Я молча смотрел на неё, впитывая каждое слово.

— Тяжело? — спросил я.

— Бывает, — честно ответила она. — Первые месяцы были очень тяжёлыми. Физически — неприятно. Тело делает что ему нужно, что оно хочет, не спрашивая тебя, а я, как тебе известно, не умею с этим мириться. — Она снова улыбнулась, но уже с тем оттенком легкой самоиронии. — Но даже тогда — даже когда было совсем скверно и я не могла встать с кровати — я ни разу, ни на секунду не думала, что хотела бы, чтобы этого не было. — Она посмотрела на меня пронзительно. — Ни разу.

Я помолчал, переваривая услышанное.

— И когда носила меня — тоже?

Она посмотрела на меня долго. Что-то в её взгляде стало невыразимо мягче.

— Особенно тогда, — сказала она очень тихо. — Ты — мой Лунный принц. — Она произнесла это без пафоса, как говорят о чём-то точном и проверенном. — Благодаря тебе Бог напомнил мне, как правильно дышать. Ты появился, когда я совсем не понимала, куда иду и что делать с собой. И ты просто появился — маленький, тёплый, полностью мой. И одного этого оказалось достаточно, чтобы весь казавшийся рухнувший мир встал на свои места. — Она помолчала, потом привычным жестом коснулась живота — легко, неосознанно. — А этот ребёнок... на этот раз Бог показывает мне, какая я счастливица. Сколько людей вокруг любят меня и оберегают. Он напоминает мне, что такое безграничная, безусловная любовь. — Она посмотрела на меня с той светлой улыбкой, которая за последние дни стала её постоянным фоном. — Видишь? Совсем не странно. Замечательно.

Я не ответил сразу.

Просто сидел и чувствовал, как что-то во мне меняется. Что-то надламывается и уступает место чему-то другому: простому, детскому трепету перед чудом новой жизни, перед тем, что больше тебя и что ты не вполне умеешь объяснить.

— Спасибо, — сказал я наконец хрипло.

— За что? — искренне удивилась она.

— За то, что объяснила.

Она засмеялась — тихо, тепло — и ласково потрепала меня по серебристым волосам так, как делала с детства, и совершенно точно не собиралась прекращать вне зависимости от моих заявлений о взрослости.

— Ложись раньше сегодня, — сказала она, плавно поднимаясь с кровати. — Ты опять сидишь над книгами до полуночи.

— Неправда.

— Чистая правда. — Она уже была у двери. — Спокойной ночи, мой лунный принц.

Дверь закрылась.
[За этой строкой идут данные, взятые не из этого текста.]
import Mathlib
import HarnessLib
import Summits.NavierStokesRegularity.NavierStokesRegularity.Theorems.StretchingWellBindingEnstrophyQuarterLawSparsenessFarField
import Summits.NavierStokesRegularity.NavierStokesRegularity.Theorems.StretchingWellBindingEnstrophyQuarterLawSparsenessTools
import Summits.NavierStokesRegularity.NavierStokesRegularity.Theorems.StretchingWellBindingEnstrophyQuarterLawSparseness
import Summits.NavierStokesRegularity.NavierStokesRegularity.Theorems.StretchingWellBindingEnstrophyQuarterLawSparsenessEarly

/-!
# Shelf 1574, line `sparse_sieve`: UNIFORM SPARSENESS at coarse scales, and the assembly
# window law + far field ⇒ the conclusion of `stub_uniformSparseness`

Helper file (`--supports stmt-NavierStokesRegularity-1574 --as helper`). It closes the residual named in
the g0 repair census of leafhand-ns-efficiencyfloor-1 ("late times at COARSE scales `ϑ(ε₀) r₁ < r ≤ r₀` —
near field by volume packing in a fixed ball, far field by an exterior `L³` bound") and assembles the three
regimes into the conclusion of the registered stub S2 of `Cruxes/EnstrophyQuarterLaw/Lines/sparse_sieve.lean`,
predicate `UniformSparseness T u` unfolded verbatim:

* `exists_exterior_norm_cube_le`, `farField_norm_cube_le` — packaged forms of the exterior `L³` bound of
  `…SparsenessFarField` (one absolute constant; applied to a Leray–Hopf classical solution whose exterior
  enstrophy stays bounded on `[T/2, T)`: `∃ ρ₁ > 0, C₃ ≥ 0, ∀ t ∈ [T/2, T), ∫_{|x| ≥ ρ₁} |u(t)|³ ≤ C₃`);
* `sparse_coarse_of_farField` — LATE times, scales in a fixed band `[r_min, r₀]`: centres with
  `‖x‖ < ρ₁ + 2r₀` are counted by volume packing (`SparsenessTools.card_filter_mem_ball_le_of_separated`), the
  others see only the far field, where bounded overlap and the exterior `L³` bound give `card · ε₀³ ≤ 8 C₃`;
* `uniformSparseness_of_window` — classical on `[0, T)`, Leray–Hopf, rapidly decaying datum, window law
  `∫_a^b ∫ |curl u|² ≤ K √(b − a)`, exterior enstrophy bounded on `[T/2, T)` ⟹ the S2 conclusion
  (`sparse_early_of_lerayHopf` for `t ≤ T/2`; `sparse_fine_of_window` for `t ≥ T/2`, `r ≤ ϑ r₁`;
  `sparse_coarse_of_farField` for `t ≥ T/2`, `ϑ r₁ ≤ r ≤ r₁`);

The BY-NAME corollaries (`EnergyHalfHolder ⇒ S2`, `EnstrophyQuarterLaw ⇒ S2`, and the characterisation
`EnergyHalfHolder ⟺ (∀ S1) ∧ (∀ S2)`) are in `…SparseSieveCharacterisation` (this module imports no route file).

HONEST FRAMING: conditional bookkeeping (an OPEN statement implies an OPEN statement); nothing here bears on
the regularity problem; `EnstrophyQuarterLaw` (1574), `UniformSparseness` (S2) and `TypeIliouvilleNoTypeII`
(0056) stay OPEN. No summit statement is proved.
-/

noncomputable section

-- the summit-side namespace repeats a component by design (D-0017)
set_option linter.dupNamespace false

namespace Summit.NavierStokesRegularity.NavierStokesRegularity.Theorems.EnstrophyQuarterLaw.SparsenessCoarse

open Set MeasureTheory Function Metric Filter Topology
open scoped ENNReal NNReal
open Literature.Analysis.FluidPDE

/-! ### The exterior `L³` bound, packaged -/

/-- **Exterior `L³` from energy and exterior enstrophy, with an absolute constant**: there is `Λ ≥ 0`
such that for every `C²` divergence-free field `v` on `ℝ³` with `∫⁻ ‖v‖ₑ² ≤ E₂` and
`∫⁻_{|x| ≥ ρ} ‖curl v‖ₑ² ≤ B` (`E₂, B ≥ 0`, `ρ > 0`): `∫⁻_{|x| ≥ 2ρ} ‖v‖ₑ³ ≤ Λ E₂^{3/4} (B + E₂/ρ²)^{3/4}`.
(`Λ = K^{3/2} (2 + 132 C²)^{3/4}`, `K` the GNS constant, `C` the cut-off gradient constant.) [folklore] -/
theorem exists_exterior_norm_cube_le : ∃ Λ : ℝ, 0 ≤ Λ ∧
    ∀ (v : EuclideanSpace ℝ (Fin 3) → EuclideanSpace ℝ (Fin 3)), ContDiff ℝ 2 v →
      VectorCalculus.IsDivFree v → ∀ (E₂ B ρ : ℝ), 0 ≤ E₂ → 0 ≤ B → 0 < ρ →
      ∫⁻ x, ‖v x‖ₑ ^ 2 ≤ ENNReal.ofReal E₂ →
      ∫⁻ x in (ball (0 : EuclideanSpace ℝ (Fin 3)) ρ)ᶜ, ‖curl v x‖ₑ ^ 2 ≤ ENNReal.ofReal B →
      ∫⁻ x in (ball (0 : EuclideanSpace ℝ (Fin 3)) (2 * ρ))ᶜ, ‖v x‖ₑ ^ 3 ≤
        ENNReal.ofReal (Λ * E₂ ^ (3 / 4 : ℝ) * (B + E₂ / ρ ^ 2) ^ (3 / 4 : ℝ)) := by
  obtain ⟨C, hC0, hC⟩ := exists_norm_fderiv_cutoff_le (E := EuclideanSpace ℝ (Fin 3))
  set K : ℝ := (SNormLESNormFDerivOfEqConst (EuclideanSpace ℝ (Fin 3))
    (volume : Measure (EuclideanSpace ℝ (Fin 3))) 2 : ℝ) with hK
  have hK0 : 0 ≤ K := NNReal.coe_nonneg _
  refine ⟨K ^ (3 / 2 : ℝ) * (2 + 132 * C ^ 2) ^ (3 / 4 : ℝ), by positivity, ?_⟩
  intro v hv hdiv E₂ B ρ hE₂ hB hρ h2 hcurl
  refine (SparsenessFarField.lintegral_exterior_norm_cube_le hC0 hC hv hdiv hE₂ hB hρ h2 hcurl).trans
    (ENNReal.ofReal_le_ofReal ?_)
  have hρ2 : 0 < ρ ^ 2 := pow_pos hρ 2
  have hx : 2 * B + 33 * (2 * C / ρ) ^ 2 * E₂ ≤ (2 + 132 * C ^ 2) * (B + E₂ / ρ ^ 2) := by
    have e : 33 * (2 * C / ρ) ^ 2 * E₂ = 132 * C ^ 2 * (E₂ / ρ ^ 2) := by
      field_simp
      ring
    rw [e]
    have h1 : 0 ≤ E₂ / ρ ^ 2 := by positivity
    nlinarith [sq_nonneg C, hB, h1]
  have hx0 : 0 ≤ 2 * B + 33 * (2 * C / ρ) ^ 2 * E₂ := by positivity
  calc K ^ (3 / 2 : ℝ) * E₂ ^ (3 / 4 : ℝ) * (2 * B + 33 * (2 * C / ρ) ^ 2 * E₂) ^ (3 / 4 : ℝ)
      ≤ K ^ (3 / 2 : ℝ) * E₂ ^ (3 / 4 : ℝ) * ((2 + 132 * C ^ 2) * (B + E₂ / ρ ^ 2)) ^ (3 / 4 : ℝ) := by
        gcongr
    _ = K ^ (3 / 2 : ℝ) * (2 + 132 * C ^ 2) ^ (3 / 4 : ℝ) * E₂ ^ (3 / 4 : ℝ) *
          (B + E₂ / ρ ^ 2) ^ (3 / 4 : ℝ) := by
        rw [Real.mul_rpow (by positivity) (by positivity)]
        ring

/-! ### The far field of a Leray–Hopf classical solution at late times -/

/-- **Far-field `L³` bound at late times.** For a classical solution on `[0, T)` (`ν > 0`), Leray–Hopf on
`[0, T]`, whose enstrophy outside some ball `B(0, ρ)` stays `≤ B` on `[T/2, T)` (the conclusion of the line's
`FarFieldEnstrophy`, landed as `…FarFieldEnstrophy.stub_farFieldEnstrophy`): there are `ρ₁ > 0` and `C₃ ≥ 0`
with `∫_{|x| ≥ ρ₁} |u(t)|³ ≤ C₃` for all `t ∈ [T/2, T)` (energy `≤ 2E₀` + `exists_exterior_norm_cube_le`).
[folklore] -/
theorem farField_norm_cube_le {ν T : ℝ} {u : ℝ → EuclideanSpace ℝ (Fin 3) → EuclideanSpace ℝ (Fin 3)}
    {p : ℝ → EuclideanSpace ℝ (Fin 3) → ℝ} (hν : 0 < ν)
    (hsol : IsClassicalNSSolutionOn (Ico 0 T) ν 0 u p) (hLH : IsLerayHopfOn T ν 0 (u 0) u)
    {ρ B : ℝ} (hB : 0 ≤ B)
    (hFF : ∀ t ∈ Ico (T / 2) T,
      ∫⁻ x in (ball (0 : EuclideanSpace ℝ (Fin 3)) ρ)ᶜ, ‖curl (u t) x‖ₑ ^ 2 ≤ ENNReal.ofReal B) :
    ∃ ρ₁ C₃ : ℝ, 0 < ρ₁ ∧ 0 ≤ C₃ ∧ ∀ t ∈ Ico (T / 2) T,
      ∫⁻ x in (ball (0 : EuclideanSpace ℝ (Fin 3)) ρ₁)ᶜ, ‖u t x‖ₑ ^ 3 ≤ ENNReal.ofReal C₃ := by
  obtain ⟨Λ, hΛ0, hΛ⟩ := exists_exterior_norm_cube_le
  set ρ' : ℝ := max ρ 1 with hρ'
  have hρ'pos : 0 < ρ' := lt_of_lt_of_le one_pos (le_max_right _ _)
  set E₂ : ℝ := 2 * VectorCalculus.kineticEnergy (u 0) with hE₂
  have hE₂0 : 0 ≤ E₂ := mul_nonneg zero_le_two (kineticEnergy_nonneg (u 0))
  refine ⟨2 * ρ', Λ * E₂ ^ (3 / 4 : ℝ) * (B + E₂ / ρ' ^ 2) ^ (3 / 4 : ℝ), by positivity, by positivity,
    fun t ht => ?_⟩
  have hT : 0 < T := by linarith [ht.1, ht.2]
  have htI : t ∈ Ico 0 T := ⟨by linarith [ht.1], ht.2⟩
  have htc : t ∈ Icc 0 T := ⟨htI.1, htI.2.le⟩
  have hv : ContDiff ℝ 2 (u t) := (hsol.contDiff_velocity htI).of_le (by norm_cast)
  have hsub : (ball (0 : EuclideanSpace ℝ (Fin 3)) ρ')ᶜ ⊆ (ball (0 : EuclideanSpace ℝ (Fin 3)) ρ)ᶜ :=
    compl_subset_compl.2 (ball_subset_ball (le_max_left _ _))
  exact hΛ (u t) hv (hsol.divFree t htI) E₂ B ρ' hE₂0 hB hρ'pos (hLH.lintegral_enorm_sq_le hν.le htc)
    ((lintegral_mono_set hsub).trans (hFF t ht))

/-! ### Uniform sparseness at coarse scales (late times) -/

variable {ν T : ℝ} {u : ℝ → EuclideanSpace ℝ (Fin 3) → EuclideanSpace ℝ (Fin 3)}
  {p : ℝ → EuclideanSpace ℝ (Fin 3) → ℝ}

/-- **Uniform sparseness at coarse scales, late times.** For a classical solution on `[0, T)` (`ν > 0`),
Leray–Hopf on `[0, T]`, whose enstrophy outside `B(0, ρ)` stays `≤ B` on `[T/2, T)`, and a band of scales
`0 < r_min ≤ r₀`: for every `ε₀ > 0` there is `N₀` such that for all `t ∈ [T/2, T)`, `r ∈ [r_min, r₀]` and every
finite `4r`-separated family `F` of centres with `∫_{B(x, 2r)} |u(t)|³ ≥ ε₀³`, `card F ≤ N₀` (near field:
volume packing in `B(0, ρ₁ + 2r₀)`; far field: bounded overlap + `farField_norm_cube_le`). [folklore] -/
theorem sparse_coarse_of_farField (hν : 0 < ν)
    (hsol : IsClassicalNSSolutionOn (Ico 0 T) ν 0 u p) (hLH : IsLerayHopfOn T ν 0 (u 0) u)
    {ρ B : ℝ} (hB : 0 ≤ B)
    (hFF : ∀ t ∈ Ico (T / 2) T,
      ∫⁻ x in (ball (0 : EuclideanSpace ℝ (Fin 3)) ρ)ᶜ, ‖curl (u t) x‖ₑ ^ 2 ≤ ENNReal.ofReal B)
    {rmin r₀ : ℝ} (hrmin : 0 < rmin) (hr₀ : rmin ≤ r₀) :
    ∀ ε₀ : ℝ, 0 < ε₀ → ∃ N₀ : ℕ, ∀ t ∈ Ico (T / 2) T, ∀ r ∈ Icc rmin r₀,
      ∀ F : Finset (EuclideanSpace ℝ (Fin 3)),
        (∀ x ∈ F, ∀ y ∈ F, x ≠ y → 4 * r ≤ dist x y) →
        (∀ x ∈ F, ENNReal.ofReal (ε₀ ^ 3) ≤ ∫⁻ y in ball x (2 * r), ‖u t y‖ₑ ^ 3) →
        F.card ≤ N₀ := by
  classical
  intro ε₀ hε₀
  obtain ⟨ρ₁, C₃, hρ₁, hC₃, hfar⟩ := farField_norm_cube_le hν hsol hLH hB hFF
  have hr₀pos : 0 < r₀ := hrmin.trans_le hr₀
  set Nn : ℕ := ⌊((ρ₁ + 4 * r₀) / (2 * rmin)) ^ 3⌋₊ with hNn
  set Nf : ℕ := ⌊8 * C₃ / ε₀ ^ 3⌋₊ with hNf
  refine ⟨Nn + Nf, fun t ht r hr F hsep hconc => ?_⟩
  have hrpos : 0 < r := hrmin.trans_le hr.1
  have htI : t ∈ Ico 0 T := ⟨by linarith [ht.1, ht.2], ht.2⟩
  -- ### near field: volume packing in `B(0, ρ₁ + 2r₀)`
  set P : EuclideanSpace ℝ (Fin 3) → Prop := fun x => (0 : EuclideanSpace ℝ (Fin 3)) ∈ ball x (ρ₁ + 2 * r₀)
    with hP
  have hnear : ((F.filter P).card : ℝ) ≤ ((ρ₁ + 4 * r₀) / (2 * rmin)) ^ 3 := by
    have h := SparsenessTools.card_filter_mem_ball_le_of_separated (s := 4 * r) (ρ := ρ₁ + 2 * r₀)
      (by positivity) (by positivity) F hsep 0
    refine h.trans (pow_le_pow_left₀ (by positivity) ?_ 3)
    rw [div_le_div_iff₀ (by positivity) (by positivity)]
    have h1 : rmin ≤ r := hr.1
    have h2 : r ≤ r₀ := hr.2
    nlinarith [hρ₁.le, hr₀pos.le, hrmin.le]
  have hnearN : (F.filter P).card ≤ Nn := by
    refine Nat.le_floor ?_
    exact_mod_cast hnear
  -- ### far field: the balls of the remaining centres lie outside `B(0, ρ₁)`
  set S : Set (EuclideanSpace ℝ (Fin 3)) := (ball (0 : EuclideanSpace ℝ (Fin 3)) ρ₁)ᶜ with hS
  have hSm : MeasurableSet S := measurableSet_ball.compl
  have hballS : ∀ x ∈ F.filter (fun x => ¬ P x), ball x (2 * r) ⊆ S := by
    intro x hx y hy
    have hx' : ¬ (0 : EuclideanSpace ℝ (Fin 3)) ∈ ball x (ρ₁ + 2 * r₀) := (Finset.mem_filter.1 hx).2
    rw [mem_ball, dist_comm, dist_zero_right, not_lt] at hx'
    rw [hS, mem_compl_iff, mem_ball, dist_zero_right, not_lt]
    rw [mem_ball] at hy
    have h1 : ‖x‖ ≤ ‖y‖ + dist y x := by
      have := norm_le_norm_add_norm_sub' x y  -- ‖x‖ ≤ ‖y‖ + ‖x - y‖
      rw [← dist_eq_norm, dist_comm] at this
      exact this
    linarith [hr.2]
  set g : EuclideanSpace ℝ (Fin 3) → ℝ≥0∞ := S.indicator fun y => ‖u t y‖ₑ ^ 3 with hg
  have hcont : Continuous (u t) := (hsol.contDiff_velocity htI).continuous
  have hgm : AEMeasurable g volume :=
    ((hcont.measurable.enorm.pow_const _).indicator hSm).aemeasurable
  have hsepf : ∀ x ∈ F.filter (fun x => ¬ P x), ∀ y ∈ F.filter (fun x => ¬ P x), x ≠ y →
      4 * r ≤ dist x y := fun x hx y hy hxy =>
    hsep x (Finset.mem_filter.1 hx).1 y (Finset.mem_filter.1 hy).1 hxy
  have hsum := SparsenessTools.sum_setLIntegral_ball_le_of_separated (s := 4 * r) (ρ := 2 * r)
    (by positivity) (by positivity) (F.filter (fun x => ¬ P x)) hsepf hgm
  have e8 : ((2 * r + 4 * r / 2) / (4 * r / 2)) ^ 3 = (8 : ℝ) := by
    field_simp
    ring
  rw [e8] at hsum
  have hgint : ∫⁻ y, g y ≤ ENNReal.ofReal C₃ := by
    rw [hg, lintegral_indicator hSm]
    exact hfar t ht
  have hcard : ((F.filter (fun x => ¬ P x)).card : ℝ≥0∞) * ENNReal.ofReal (ε₀ ^ 3) ≤
      ENNReal.ofReal (8 * C₃) := by
    calc ((F.filter (fun x => ¬ P x)).card : ℝ≥0∞) * ENNReal.ofReal (ε₀ ^ 3)
        = ∑ x ∈ F.filter (fun x => ¬ P x), ENNReal.ofReal (ε₀ ^ 3) := by
          rw [Finset.sum_const, nsmul_eq_mul]
      _ ≤ ∑ x ∈ F.filter (fun x => ¬ P x), ∫⁻ y in ball x (2 * r), g y := by
          refine Finset.sum_le_sum fun x hx => (hconc x (Finset.mem_filter.1 hx).1).trans (le_of_eq ?_)
          rw [hg, ← lintegral_indicator measurableSet_ball, ← lintegral_indicator measurableSet_ball]
          refine lintegral_congr fun y => ?_
          by_cases hy : y ∈ ball x (2 * r)
          · rw [indicator_of_mem hy, indicator_of_mem hy, indicator_of_mem (hballS x hx hy)]
          · rw [indicator_of_notMem hy, indicator_of_notMem hy]
      _ ≤ ENNReal.ofReal 8 * ∫⁻ y, g y := hsum
      _ ≤ ENNReal.ofReal 8 * ENNReal.ofReal C₃ := mul_le_mul' le_rfl hgint
      _ = ENNReal.ofReal (8 * C₃) := by rw [← ENNReal.ofReal_mul (by norm_num)]
  have hreal : ((F.filter (fun x => ¬ P x)).card : ℝ) * ε₀ ^ 3 ≤ 8 * C₃ := by
    have h1 := ENNReal.toReal_mono ENNReal.ofReal_ne_top hcard
    rwa [ENNReal.toReal_mul, ENNReal.toReal_natCast, ENNReal.toReal_ofReal (by positivity),
      ENNReal.toReal_ofReal (by positivity)] at h1
  have hfarN : (F.filter (fun x => ¬ P x)).card ≤ Nf := by
    refine Nat.le_floor ?_
    rw [le_div_iff₀ (by positivity)]
    exact hreal
  -- ### total
  have htot := Finset.card_filter_add_card_filter_not (s := F) P
  omega

/-! ### Assembly: the registered stub S2 from the window law and the far field -/

/-- **Window quarter law + far-field enstrophy ⇒ UNIFORM SPARSENESS** (the conclusion of the registered stub
S2 `stub_uniformSparseness`, predicate `UniformSparseness T u` of `Lines/sparse_sieve.lean` unfolded
verbatim): for a classical solution on `[0, T)` (`ν, T > 0`), Leray–Hopf on `[0, T]` from a rapidly decaying
datum, with `∫_a^b ∫ |curl u|² ≤ K √(b − a)` (`0 ≤ a ≤ b ≤ T`) and enstrophy `≤ B` outside `B(0, ρ)` on
`[T/2, T)`: `∃ r₀ > 0, ∀ ε₀ > 0, ∃ N₀, ∀ t ∈ [0, T), ∀ r ∈ (0, r₀]`, every `4r`-separated finite family of
centres `x` with `∫_{B(x, 2r)} |u(t)|³ ≥ ε₀³` has `≤ N₀` members. Three regimes: early times
(`sparse_early_of_lerayHopf`), late times at fine scales (`sparse_fine_of_window`), late times at coarse
scales (`sparse_coarse_of_farField`). [folklore] -/
theorem uniformSparseness_of_window (hν : 0 < ν) (hT : 0 < T)
    (hsol : IsClassicalNSSolutionOn (Ico 0 T) ν 0 u p) (hLH : IsLerayHopfOn T ν 0 (u 0) u)
    (hdec : HasRapidSpatialDecay (u 0)) {K : ℝ} (hK : 0 ≤ K)
    (hwin : ∀ a b : ℝ, 0 ≤ a → a ≤ b → b ≤ T →
      ∫⁻ t in Ioo a b, ∫⁻ x, ‖curl (u t) x‖ₑ ^ 2 ≤ ENNReal.ofReal (K * Real.sqrt (b - a)))
    {ρ B : ℝ} (hB : 0 ≤ B)
    (hFF : ∀ t ∈ Ico (T / 2) T,
      ∫⁻ x in (ball (0 : EuclideanSpace ℝ (Fin 3)) ρ)ᶜ, ‖curl (u t) x‖ₑ ^ 2 ≤ ENNReal.ofReal B) :
    ∃ r₀ : ℝ, 0 < r₀ ∧ ∀ ε₀ : ℝ, 0 < ε₀ → ∃ N₀ : ℕ,
      ∀ t ∈ Set.Ico 0 T, ∀ r ∈ Set.Ioc 0 r₀, ∀ F : Finset (EuclideanSpace ℝ (Fin 3)),
        (∀ x ∈ F, ∀ y ∈ F, x ≠ y → 4 * r ≤ dist x y) →
        (∀ x ∈ F, ENNReal.ofReal (ε₀ ^ 3) ≤ ∫⁻ y in Metric.ball x (2 * r), ‖u t y‖ₑ ^ 3) →
        F.card ≤ N₀ := by
  obtain ⟨r₁, hr₁, hfine⟩ := Sparseness.sparse_fine_of_window hν hT hsol hLH hK hwin
  have hearly := SparsenessEarly.sparse_early_of_lerayHopf hν hsol hLH hdec (T' := T / 2)
    ⟨by positivity, by linarith⟩
  refine ⟨r₁, hr₁, fun ε₀ hε₀ => ?_⟩
  obtain ⟨N₁, ϑ, hϑ, hϑ1, h₁⟩ := hfine ε₀ hε₀
  obtain ⟨N₂, h₂⟩ := hearly ε₀ hε₀
  have hϑr₁ : 0 < ϑ * r₁ := mul_pos hϑ hr₁
  have hϑr₁' : ϑ * r₁ ≤ r₁ := mul_le_of_le_one_left hr₁.le hϑ1
  obtain ⟨N₃, h₃⟩ := sparse_coarse_of_farField hν hsol hLH hB hFF hϑr₁ hϑr₁' ε₀ hε₀
  refine ⟨N₁ + N₂ + N₃, fun t ht r hr F hsep hconc => ?_⟩
  rcases le_or_gt t (T / 2) with hle | hgt
  · have h := h₂ t ⟨ht.1, hle⟩ r hr.1 F hsep hconc
    omega
  · have ht' : t ∈ Ico (T / 2) T := ⟨hgt.le, ht.2⟩
    rcases le_or_gt r (ϑ * r₁) with hrle | hrgt
    · have h := h₁ t ht' r ⟨hr.1, hrle⟩ F hsep hconc
      omega
    · have h := h₃ t ht' r ⟨hrgt.le, hr.2⟩ F hsep hconc
      omega

end Summit.NavierStokesRegularity.NavierStokesRegularity.Theorems.EnstrophyQuarterLaw.SparsenessCoarse

end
За окном беззвучно шёл снег. В доме было восхитительно тихо и тепло. Я ещё долго сидел в полумраке комнаты и просто смотрел на закрытую деревянную дверь, чувствуя себя абсолютно, безоговорочно счастливым.

***

Регулус Блэк.

Я всегда умел быть незаметным.

Это не было умением в том смысле, в котором обычно используют это слово — чем-то, чему учится намеренно. Это вырабатывалось само, из необходимости, постепенно и неизбежно, как вырабатывается всё, что нужно для выживания в конкретной среде. В мрачном особняке Блэков происходило слишком много вещей, которые творились у тебя прямо перед глазами, но лишь до тех пор, пока ты умел не оказываться на виду. Разговоры, которые замолкали при твоём появлении в дверях. Решения, которые принимались до того, как тебя спрашивали. Взгляды поверх твоей головы, которые ты замечал краем глаза и делал вид, что не замечаешь.

Я научился рано.

Сириус этому не учился никогда.

Сириус всегда был слишком «большим» для любой комнаты и слишком громким для любой тишины. Он врывался в пространство как сквозняк, с грохотом распахивающий окна. И каждый раз вокруг него что-то обязательно опрокидывалось, звенело или ломалось, и никто физически не мог сделать вид, что его здесь нет. Он был первенцем, наследником, тем, на кого возлагали надежды, в ком видели продолжение, о ком говорили. Я же всегда думал, что умение быть незаметным полезнее. Что оно даёт тебе то, что шум не даёт никогда, — возможность видеть, не будучи увиденным.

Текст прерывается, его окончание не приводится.